I got the three-pack (log, mirror, hammock) and thus far, my little lad has not slept on his hammock. He has, however, taken a keen interest in the floaty mirror. He'll circle and circle it flaring and challenging! The log, well, the log seems to be a shrimp log since one of them likes to hang out in it more than the betta.


----------



## dramaqueen (Jul 7, 2008)

Morgan seems to like swimming in and out of his log. I haven't caught him laying in it yet.


----------



## dramaqueen (Jul 7, 2008)

Morgan loves his log!! lol He swims through it then comes around and goes through it again and again. lol It's so cute and funny!


----------



## neekis (Mar 1, 2010)

I would love to see pics of him with the log. I can't wait to get a bigger tank!


----------



## dramaqueen (Jul 7, 2008)

I just took some pics with my cell phone. They may not come out too clear but I'll try to load them onto my laptop later if I can.


----------



## neekis (Mar 1, 2010)

Thanks - I look forward to seeing them. It's a beautiful day here, so we'll be outside most of the day! Yeah - Spring is here...until the weekend when we are expecting snow again


----------



## dramaqueen (Jul 7, 2008)

Ugh! I hope we don't have any more snow here. I'm SICK of it!! lol


----------



## JaspersANGEL (Oct 12, 2009)

im curious to see pic's of that log also, although it would be useless for me since Jasper sleep's in his rock and well Charlie perches behind the heater, so maybe
but I'm curious about that floating mirror, does the betta take more enjoyment in it then just propping a small mirror outside of the tank...


----------



## Min (Jan 18, 2010)

I will post a pic after I get home from work if no one has beat me to it.


----------



## dramaqueen (Jul 7, 2008)

Here is a pic of mine. Morgan loves it. lol Min, go ahead and post yours. My pics are blurry. http://www.tropicalfishkeeping.com/betta-pictures/morgan-his-log-39305/


----------



## Min (Jan 18, 2010)

Ok my picS r super blurry but you can at least see the size comparison. This is in a 3 gal tank .


----------



## dramaqueen (Jul 7, 2008)

I have mine in a 1.5 critter keeper. A little small for a log, I know but Morgan loves swimming in and out of it.


----------



## neekis (Mar 1, 2010)

Min said:


> Ok my picS r super blurry but you can at least see the size comparison. This is in a 3 gal tank .

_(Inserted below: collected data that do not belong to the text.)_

import Summits.AnomalousDissipation.AnomalousDissipation.Theorems.SawtoothPulseCascadeK1LocalisedCascadeCascadeStepHSharp
import Summits.AnomalousDissipation.AnomalousDissipation.Theorems.SawtoothPulseCascadeK1LocalisedCascadeSymbolSocketH
import Summits.AnomalousDissipation.AnomalousDissipation.Theorems.SawtoothPulseCascadeK1LocalisedCascadeCutoffSocketH
import Summits.AnomalousDissipation.AnomalousDissipation.Theorems.SawtoothPulseCascadeK1LocalisedCascadeTwistMoments

/-!
# K1loc, line `Spectral` / SeqCone — helper: THE H HALF-SLOT OF THE LEDGER, CONCRETE (all sockets instantiated, `r = 1`)

Helper file of the prover lane on the crux `K1LocalisedCascade` (stmt-AnomalousDissipation-19491), route
`SawtoothPulseCascade` (glue seat k1loc-p3; Stage 4 of the concrete instantiation of `…K1Ledger.cascade_ledger_step_H′`).
Every auxiliary object of the sharp capstone is INSTANTIATED: slope profile `Q = U_j′`, strip cut-offs `X^± ` at width
`ε`, slot cut-offs `X̃^±` at width `2ε` (`ε₁ = 4ε`, `C₁ = c₁ = 2C₁′(M+4)Λ_j`, `C₂ = c₂ = (4C₂′(M+4)²+2C₁′(2M²+33))Λ_j²`,
`Λ_j = 2πN_j/δ_j`, flat layer `e^{−M²/2} ≤ ε/2`), exact-flat profile `Ũ_j` at threshold `3ε` and residual
`Q_res = −γ(U_j − Ũ_j)`, the PRODUCT symbols `μ̂_j = 1 − g^S_L·g^env_{R,w}` (old) and `m̂_j = 1 − g^M_{L/(1+ε_s)}·g^env_{R′,w′}`
(new) of `…SymbolPackageLattice`, shifts `b^±_n = round(±γn)` (`β₀ = ½`), envelope radius `R₀ = R + w`, first-order
moduli `(C/b)|q_v|` from the symbol socket (`…SymbolSocketH`, constants `C_S, C_M` passed as hypotheses so that they are
shared across phases), the four `ℓ¹` moments and the twist moments from `…SpectralMoments/…TwistMoments` with the `ε`-free
`D₂ = c₂`, and the two zone volumes `≤ 4Mδ_j/π` (`…CutoffSocketH`).  Result `cascade_ledger_step_H_concrete`: the
energy-form inequality `Σ m̂²|𝓕θ(t₁)|² ≤ (√Σ μ̂²|𝓕θ(t₀)|² + Eᴴ_j‖θ₀‖)² + ζᴴ_j` with `Eᴴ_j, ζᴴ_j` EXPLICIT in
`(γ, N_j/δ_j, δ_j, ε, M, C₁′, C₂′, L, R, w, b, C_S, C_M, κ, B)`.  No definitions; no statement about the stub.
[cite: BedrossianCotiZelati2017, §2] [cite: Grafakos2014, Prop. 3.1.2 (5) and Prop. 3.2.7 (3)] [problem: turb]
-/

-- `Summit.<Summit>.<Problem>`: single-conjunct summit, the duplicate namespace segment is deliberate.
set_option linter.dupNamespace false

noncomputable section

namespace Summit.AnomalousDissipation.AnomalousDissipation.Theorems.SawtoothPulseCascade.K1Ledger

open MeasureTheory Set Filter Topology UnitAddTorus Function Complex
open scoped ComplexConjugate ContDiff Nat
open Literature.Analysis Literature.Analysis.FunctionSpaces Literature.Analysis.FunctionSpaces.Torus
open Literature.Analysis.FluidPDE.ShearStage
open Literature.Analysis.FluidPDE.SawtoothCascade Literature.Analysis.FluidPDE.SawtoothCascade.CascadeParams
open Summit.AnomalousDissipation.AnomalousDissipation.Theorems.SawtoothPulseCascade.SpectralLeakage
open Summit.AnomalousDissipation.AnomalousDissipation.Theorems.SawtoothPulseCascade.K1Slot
open Summit.AnomalousDissipation.AnomalousDissipation.Theorems.SawtoothPulseCascade.K1Cutoff
open Summit.AnomalousDissipation.AnomalousDissipation.Theorems.SawtoothPulseCascade.K1Symbol
open Summit.AnomalousDissipation.AnomalousDissipation.Theorems.SawtoothPulseCascade.K1Flat

/-! ## Two arithmetic steps of the final massaging -/

/-- `√(a² + b²) ≤ √2·c` for `0 ≤ a, b ≤ c`. [folklore] -/
theorem sqrt_sq_add_sq_le {a b c : ℝ} (ha : 0 ≤ a) (hb : 0 ≤ b) (hac : a ≤ c) (hbc : b ≤ c) :
    Real.sqrt (a ^ 2 + b ^ 2) ≤ Real.sqrt 2 * c := by
  have hc : 0 ≤ c := ha.trans hac
  calc Real.sqrt (a ^ 2 + b ^ 2) ≤ Real.sqrt (2 * c ^ 2) := Real.sqrt_le_sqrt (by nlinarith)
    _ = Real.sqrt 2 * c := by rw [Real.sqrt_mul (by norm_num), Real.sqrt_sq hc]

Very cool! And yeah...that is big! I'm so glad I asked for pics because I didn't realize the length of it. Thanks!!!


----------



## neekis (Mar 1, 2010)

dramaqueen said:


> I have mine in a 1.5 critter keeper. A little small for a log, I know but Morgan loves swimming in and out of it.

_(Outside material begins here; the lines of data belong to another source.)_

/-!
# Route `ThetaPartnerAtTwo` (TP2), K2 column — C1 `KatoZetaErlKSideCMAtTwoSupply` (stmt-BirchSwinnertonDyer-28306, HOLD) from its print
# core on the displayed Honda system, character-value currency, PRIMITIVE CHARACTERS (and the levels `n ≤ 1`) SUFFICE

Seat `bsd-input-kz-cm-two` g0 (literature-prover, cell `pub/bsd-wall/bsd-inputs`). Third file of the series
`…KatoZetaErlKSideCMAtTwoSupplyOfDisplayedHonda` (C1 ⟸ (ERL_pair) ∧ K-side datum on the displayed data) /
`…OfDisplayedHondaCharValues` (C1 ⟸ (ERL_pairχ) ∧ K-side datum). HONEST FRAMING: one theorem, an implication displaying its hypothesis;
no definition, no named fact, no instance, no `sorry`; item 28306 is NOT closed; no summit statement (BSD) is proved by this file.

## What is here

`katoZetaErlKSideCMAtTwoSupply_of_primCharValuesKSideOnDisplayedHonda : hXχ^prim → C1`, where `hXχ^prim` is `hXχ` with the
character-value identity «`ν(χ(γ)−1)·χ(P_{n,d_n}(pair n (I.proj n s))) = μ(χ(γ)−1)·ratTwistedSymbolSum f χ`» required ONLY for PRIMITIVE
`χ` (conductor `2^{n+2}`) and for the levels `n ≤ 1` — exactly the output currency of the K3 socket
`KatoBK.corePairChiPrim_of_coreKZ_of_bricks` (so that the future `γ`-type socket for the CM form targets this hypothesis). The passage
prim ⟹ all is the K3 lineage's strong induction (`CoreChi.corePairChi_of_corePairChiPrim`, CM-blind, re-run here on the CM habitat
because the K3 statement threads `¬ W.HasCM`): the two distribution relations at `a₂ = 0` — `CoreChi.eval₂_mazurTateElement_add_two_eq`
(`θ_{m+2}(ζ−1) = −Φ_{2^{m+1}}(ζ)·θ_m(ζ−1)`, Mazur–Tate–Teitelbaum §I.10 (10.2)) and `CoreChi.sum_evalOn_pow_smul_add_two_eq_of_mem` (the
P-side relation from (TR) `Tr_{m+2/m+1} d_{m+2} = −d_m` on the LAYER functional `pair (m+2) (I.proj (m+2) s)`), the passage from the
level-`(m+2)` functional to the level-`m` functional on the orbit of `d_m` being (P1) + `I.cores_proj`, twice.

References: [MazurTateTeitelbaum1986Invent] §I.10 (10.2), §I.13; [Kobayashi2003] Def. 1.1, (8.23) (p. 18), proof of Thm. 6.3 (p. 25);
[Kato2004Asterisque] §12.2 (p. 220), Thm. 12.5 (1) (p. 221), (15.16.1) (p. 265); [Sprung2012] Def. 3.1; [JohnsonLeungKings2011] Thm. 5.7, §7.2.
-/

set_option autoImplicit false
-- the Theorems namespace of this sub repeats the summit name by design (D-0017 nested layout)
set_option linter.dupNamespace false

noncomputable section

open scoped Classical NumberField MatrixGroups ModularForm

open NumberField IsDedekindDomain CongruenceSubgroup WeierstrassCurve Field Polynomial Literature Literature.NumberTheory.EllipticCurves
  Literature.NumberTheory.GaloisRepresentations Literature.NumberTheory.EllipticCurves.ModularForms
  Literature.NumberTheory.EllipticCurves.Rank1Residual Literature.NumberTheory.EllipticCurves.IwasawaDual
  Literature.NumberTheory.EllipticCurves.Kobayashi2003 Literature.NumberTheory.EllipticCurves.Module
  Literature.NumberTheory.EllipticCurves.Kato2004 Literature.NumberTheory.EllipticCurves.Kato2004.EulerSystemValues
  Literature.NumberTheory.EllipticCurves.GreenbergSelmer Literature.NumberTheory.EllipticCurves.Sprung2012
  Literature.NumberTheory.EllipticCurves.FormalGroupChart
  ZpExtension Summit.BirchSwinnertonDyer.Rank1Residual.Supersingular
  Summit.BirchSwinnertonDyer.Rank1Residual.Additive Summit.BirchSwinnertonDyer.Rank1Residual.Additive.PadicCyclotomicTower
  Summit.BirchSwinnertonDyer.Rank1Residual.Additive.BallEval Summit.BirchSwinnertonDyer.Rank1Residual.Additive.LocalTransport
  Summit.BirchSwinnertonDyer.BirchSwinnertonDyer.Theorems.SignedKatoOffTwo
  Summit.BirchSwinnertonDyer.BirchSwinnertonDyer.Theorems.SignedKatoOffTwo.LocalTwo

namespace Summit.BirchSwinnertonDyer.BirchSwinnertonDyer.Theorems.KatoZetaErlKSideCMAtTwo

open Rat.HeightOneSpectrum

You talked me into it...I'm going to get one and put it in my 1.5 gal. I'll just have to take out the BIG NEMO statue. I'll just swap it back and forth so my son doesn't get too upset....Unless of course Neekis likes it too much, then I'll find some kind of excuse to keep Nemo out! 

thanks again!!!! :lol:


----------



## neekis (Mar 1, 2010)

Got my log!!! Neekis loves it...and yes, it's a bit large for my 1.5 gal. tank. It only took him a few seconds and he starting swimming through it!!! I was planning on leaving it in for a little while, then taking it out due to its size...but couldn't do it because Neekis loves it too much! (And to think the guy at Petco said bettas don't really care about swimming through things...)

Also got the mirror exercise ball - and yes...he loves that too. I only leave it in for 5 min, then take it out. 

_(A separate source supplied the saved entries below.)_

import Literature.Computability.Complexity.OrbitDeciders
import Literature.Computability.Complexity.FPStepper
import Literature.Computability.Complexity.SpaceTMSATHard
import HarnessLib

/-!
# Every `PSPACE` language has an orbit decider and an `FP` stepper; `P^PSPACE ⊆ PSPACE`

Assembly file on top of three trunk toolkits:

* `OrbitDeciders.lean` — `OrbitDecider A`: an `FP` round function `F` iterated `2^{|Nu w|}` times
  on polynomially short states from `ι w` decides `A` (`OrbitDecider.mem_PSPACE`: `A ∈ PSPACE`);
* `SpaceTMSAT.lean` / `SpaceTMSATHard.lean` — the bounded-halting language `SPACETMSAT` of flat
  programs has an orbit decider (`SpaceTMSAT.decider`) and is `PSPACE`-hard
  (`isHard_PSPACE_SPACETMSAT`; Arora–Barak 2009, §4.2, `SPACE TMSAT`; Homer–Selman 2011, §7.5.1,
  `𝒰_PS`);
* `FPStepper.lean` — `FPStepper A`: the decider of `A` as an iteration of polynomial-time string
  maps (`initFn`, `stepFn`, `haltFn`, `ansFn`) with polynomially short codes, and
  `Stepper.PRel_subset_PSPACE`: `P^A ⊆ PSPACE` for every `A` with an `FP` stepper (each query is
  answered by running the stepper in place; Hirahara–Lu–Ren 2023, Rem. 2; Homer–Selman 2011,
  proof of Prop. 7.5 / Thm. 7.18).

Results:

* `OrbitDecider.iterate_roundS_initS` — the iteration of the round function `roundS` of the loop
  of an orbit decider from its initial state `initS y` walks through the states `stateAt y k`,
  frozen at round `2^{|Nu y|}`;
* `OrbitDecider.toFPStepper` — **an orbit decider is an `FP` stepper** (codes = loop states,
  step = `roundS`, halting bit = the flag, answer bit = the head symbol);
* `orbitDecider_of_mem_PSPACE` — **every `A ∈ PSPACE` has an orbit decider** (pull back the orbit
  decider of `SPACETMSAT` along the Karp reduction given by hardness), hence an `FP` stepper
  (`fpStepper_of_mem_PSPACE`); `mem_PSPACE_iff_nonempty_orbitDecider`;
* `PRel_subset_PSPACE_of_mem_PSPACE_holds` — **discharge of the named fact
  `PRel_subset_PSPACE_of_mem_PSPACE`** of `SpaceOracles.lean` (F3: `P^A ⊆ PSPACE` for every
  `A ∈ PSPACE`).

## References

* S. Hirahara, Z. Lu, H. Ren, *Bounded relativization*, CCC 2023, LIPIcs 264, Rem. 2 (p. 3:
  "PSPACE^PSPACE = PSPACE"). [HiraharaLuRen2023]
* S. Homer, A. L. Selman, *Computability and Complexity Theory*, 2nd ed., Springer 2011, proof of
  Prop. 7.5 (`NP^PSPACE = PSPACE`) and Thm. 7.18; §7.5.1 (`𝒰_PS`, Homework 7.13). [HomerSelman2011]
* S. Arora, B. Barak, *Computational Complexity: A Modern Approach*, CUP 2009, Thm. 4.2 and §4.1
  (space-bounded iteration, reuse of space), §4.2 (eq. (4.3), `SPACE TMSAT`; Def. 4.9).
  [AroraBarakCC2009]
-/

noncomputable section

namespace Literature.Computability.Complexity

open _root_.Computability Polynomial Brick

namespace OrbitDecider

variable {A : Language Bool} (D : OrbitDecider A)

/-- **The iterated round function of the loop**: from the initial state of `y`, `j` rounds of
`roundS` reach the state `stateAt y (min j 2^{|Nu y|})` — the states advance up to round
`2^{|Nu y|}`, where the flag is raised and `roundS` is the identity. [cite: AroraBarakCC2009, §4.1 (reuse of space)] -/
theorem iterate_roundS_initS (y : List Bool) (j : ℕ) :
    D.roundS^[j] (D.initS y) = D.stateAt y (min j (2 ^ (D.Nu y).length)) := by
  induction j with
  | zero =>
    rw [Function.iterate_zero, id_eq, initS_apply, Nat.zero_min, stateAt]
    simp only [Function.iterate_zero, id_eq, Nat.le_zero]
    rw [decide_eq_false (Nat.pos_iff_ne_zero.1 (Nat.two_pow_pos _))]
    rfl
  | succ j ih =>
    rw [Function.iterate_succ_apply', ih]
    by_cases hj : j < 2 ^ (D.Nu y).length
    · rw [Nat.min_eq_left hj.le, roundS_stateAt D y hj, Nat.min_eq_left hj]
    · replace hj := Nat.le_of_not_lt hj
      rw [Nat.min_eq_right hj, Nat.min_eq_right (Nat.le_succ_of_le hj), roundS, stateAt,
        decide_eq_true le_rfl, iteFn_apply_true (take1Fn_mkS _ _ _ _ _ _), id]

/-- The states of the loop have length `≤ 2|y| + 5 s(|y|) + 10` up to round `2^{|Nu y|}`.
[cite: AroraBarakCC2009, §4.1] -/
theorem length_stateAt_le (y : List Bool) {k : ℕ} (hk : k ≤ 2 ^ (D.Nu y).length) :
    (D.stateAt y k).length ≤ (2 * X + 5 * D.s + 10 : Polynomial ℕ).eval y.length := by
  rw [stateAt, length_mkS]
  have h1 := D.Nu_le y
  have h2 := D.size_le y k
  have h3 : (encodeNat k).length ≤ (D.Nu y).length + 1 := by
    rw [TM2Pass.length_encodeNat_eq_size, Nat.size_le]
    calc k ≤ 2 ^ (D.Nu y).length := hk
      _ < 2 ^ ((D.Nu y).length + 1) := Nat.pow_lt_pow_right (by norm_num) (Nat.lt_succ_self _)
  simp only [eval_add, eval_mul, eval_ofNat, eval_X]
  omega

/-- The answer accessor `take1Fn ∘ tail` reads the answer bit of a state. [folklore] -/
theorem take1Fn_tail_mkS (f a : Bool) (x u c st : List Bool) :
    (take1Fn ∘ List.tail) (mkS f a x u c st) = [a] := rfl

/-- The head symbol of the final orbit state is the indicator bit of `A` (`correct`, as a Boolean
identity). [folklore] -/
theorem headI_final_eq (y : List Bool) :
    (D.F^[2 ^ (D.Nu y).length] (D.ι y)).headI = A.boolIndicator y := by
  rcases Bool.eq_false_or_eq_true (A.boolIndicator y) with hb | hb
  · rw [hb]; exact (D.correct y).2 ((Set.mem_iff_boolIndicator _ _).2 hb)
  · rw [hb]
    cases hh : (D.F^[2 ^ (D.Nu y).length] (D.ι y)).headI
    · rfl
    · exact absurd ((Set.mem_iff_boolIndicator _ _).1 ((D.correct y).1 hh)) (by rw [hb]; simp)

/-- **An orbit decider is an `FP` stepper.** The codes are the states
`f a ⟨y, ⟨Nu y, ⟨c, st⟩⟩⟩` of the loop of `OrbitDecider.mem_PSPACE` (flag, answer bit, query,
unary budget, binary round counter, orbit state), the step is one round `roundS` (advance the
orbit and the counter; freeze once the counter reaches `2^{|Nu y|}`), the halting bit is the flag
and the answer bit is the head symbol of the orbit state, correct at the frozen round by
`correct`. [cite: HomerSelman2011, proof of Prop. 7.5 and Thm. 7.18 (run the space-bounded decider of the oracle in place)] [cite: AroraBarakCC2009, §4.1] -/
def toFPStepper : FPStepper A where
  initFn := D.initS
  stepFn := D.roundS
  haltFn := take1Fn
  ansFn := take1Fn ∘ List.tail
  initFn_mem := D.initS_mem_FP
  stepFn_mem := D.roundS_mem_FP
  haltFn_mem := take1Fn_mem_FP
  ansFn_mem := comp_mem_FP take1Fn_mem_FP PRelSigma.tail_mem_FP
  bound := 2 * X + 5 * D.s + 10
  length_le y j := by
    rw [iterate_roundS_initS]
    exact D.length_stateAt_le y (Nat.min_le_right _ _)
  haltFn_bit y j := ⟨_, by rw [iterate_roundS_initS, stateAt, take1Fn_mkS]⟩
  halts y := ⟨2 ^ (D.Nu y).length, by
    rw [iterate_roundS_initS, Nat.min_self, stateAt, take1Fn_mkS, decide_eq_true le_rfl]⟩
  ansFn_eq y j h := by
    rw [iterate_roundS_initS, stateAt, take1Fn_mkS] at h
    have hk : 2 ^ (D.Nu y).length ≤ min j (2 ^ (D.Nu y).length) :=
      of_decide_eq_true (List.cons.inj h).1
    rw [iterate_roundS_initS, le_antisymm (Nat.min_le_right _ _) hk, stateAt, take1Fn_tail_mkS,
      headI_final_eq]

end OrbitDecider

/-! ### Every `PSPACE` language has an orbit decider -/

/-- **Every `A ∈ PSPACE` has an orbit decider**: `A ≤ₚ SPACETMSAT` by `PSPACE`-hardness of the
bounded-halting language of flat programs, and orbit deciders pull back along Karp reductions.
[cite: AroraBarakCC2009, §4.2 (eq. (4.3), Exercise 4.2; Def. 4.9)] [cite: HomerSelman2011, §7.5.1 (Homework 7.13)] -/
def orbitDecider_of_mem_PSPACE {A : Language Bool} (hA : A ∈ PSPACE) : OrbitDecider A :=
  SpaceTMSAT.decider.ofKarpReducible (isHard_PSPACE_SPACETMSAT A hA)

/-- **`PSPACE` is exactly the class of orbit-decided languages.** [cite: AroraBarakCC2009, Thm. 4.2, §4.1 and §4.2] -/
theorem mem_PSPACE_iff_nonempty_orbitDecider (A : Language Bool) :
    A ∈ PSPACE ↔ Nonempty (OrbitDecider A) :=
  ⟨fun hA => ⟨orbitDecider_of_mem_PSPACE hA⟩, fun ⟨D⟩ => D.mem_PSPACE⟩

/-- **Every `A ∈ PSPACE` has an `FP` stepper.** [cite: HomerSelman2011, proof of Prop. 7.5 and Thm. 7.18] -/
def fpStepper_of_mem_PSPACE {A : Language Bool} (hA : A ∈ PSPACE) : FPStepper A :=
  (orbitDecider_of_mem_PSPACE hA).toFPStepper

/-! ### Discharge of F3 -/

/-- **Discharge of the named fact `PRel_subset_PSPACE_of_mem_PSPACE`** (`SpaceOracles.lean`, F3):
`P^A ⊆ PSPACE` for every `A ∈ PSPACE` — the `FP` stepper of `A` fed to
`Stepper.PRel_subset_PSPACE`. [cite: HiraharaLuRen2023, Rem. 2 (p. 3: PSPACE^PSPACE = PSPACE)] [cite: HomerSelman2011, proof of Prop. 7.5 and Thm. 7.18] -/
theorem PRel_subset_PSPACE_of_mem_PSPACE_holds : PRel_subset_PSPACE_of_mem_PSPACE :=
  fun _ hA => Stepper.PRel_subset_PSPACE (fpStepper_of_mem_PSPACE hA)

end Literature.Computability.Complexity

end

Thanks soo much for posting the pics and all the feedback...I'm so glad I got both of these "toys" for Neekis!


----------



## Jessiefish (Oct 2, 2009)

I put one of these in my Baldwin's 2.5g critter keeper and he LOVES it! He's been swimming through it and resting in it all day.


----------



## soleilvie (Mar 20, 2010)

How would this fare in a 5 gallon hex? I mean, would it get in the way of the hood/filter/heater? It looks fun!


----------



## Jessiefish (Oct 2, 2009)

So. I was cleaning my tanks this weekend and I noticed that the first log I got was black/brown & slimy -- I thought it was algae or something, but it was the paint coming off! Not very awesome, especially for a $10 item...


----------



## Min (Jan 18, 2010)

Eeek! ill def have to keep an eye out for that .


----------



## bloo97 (Mar 6, 2010)

Ouch...


----------



## dramaqueen (Jul 7, 2008)

I haven't had a problem with mine so far but I'll definitely keep an eye on it.


----------



## mysquishy (Mar 12, 2010)

Those are cool. I should get some for my new tanks.


----------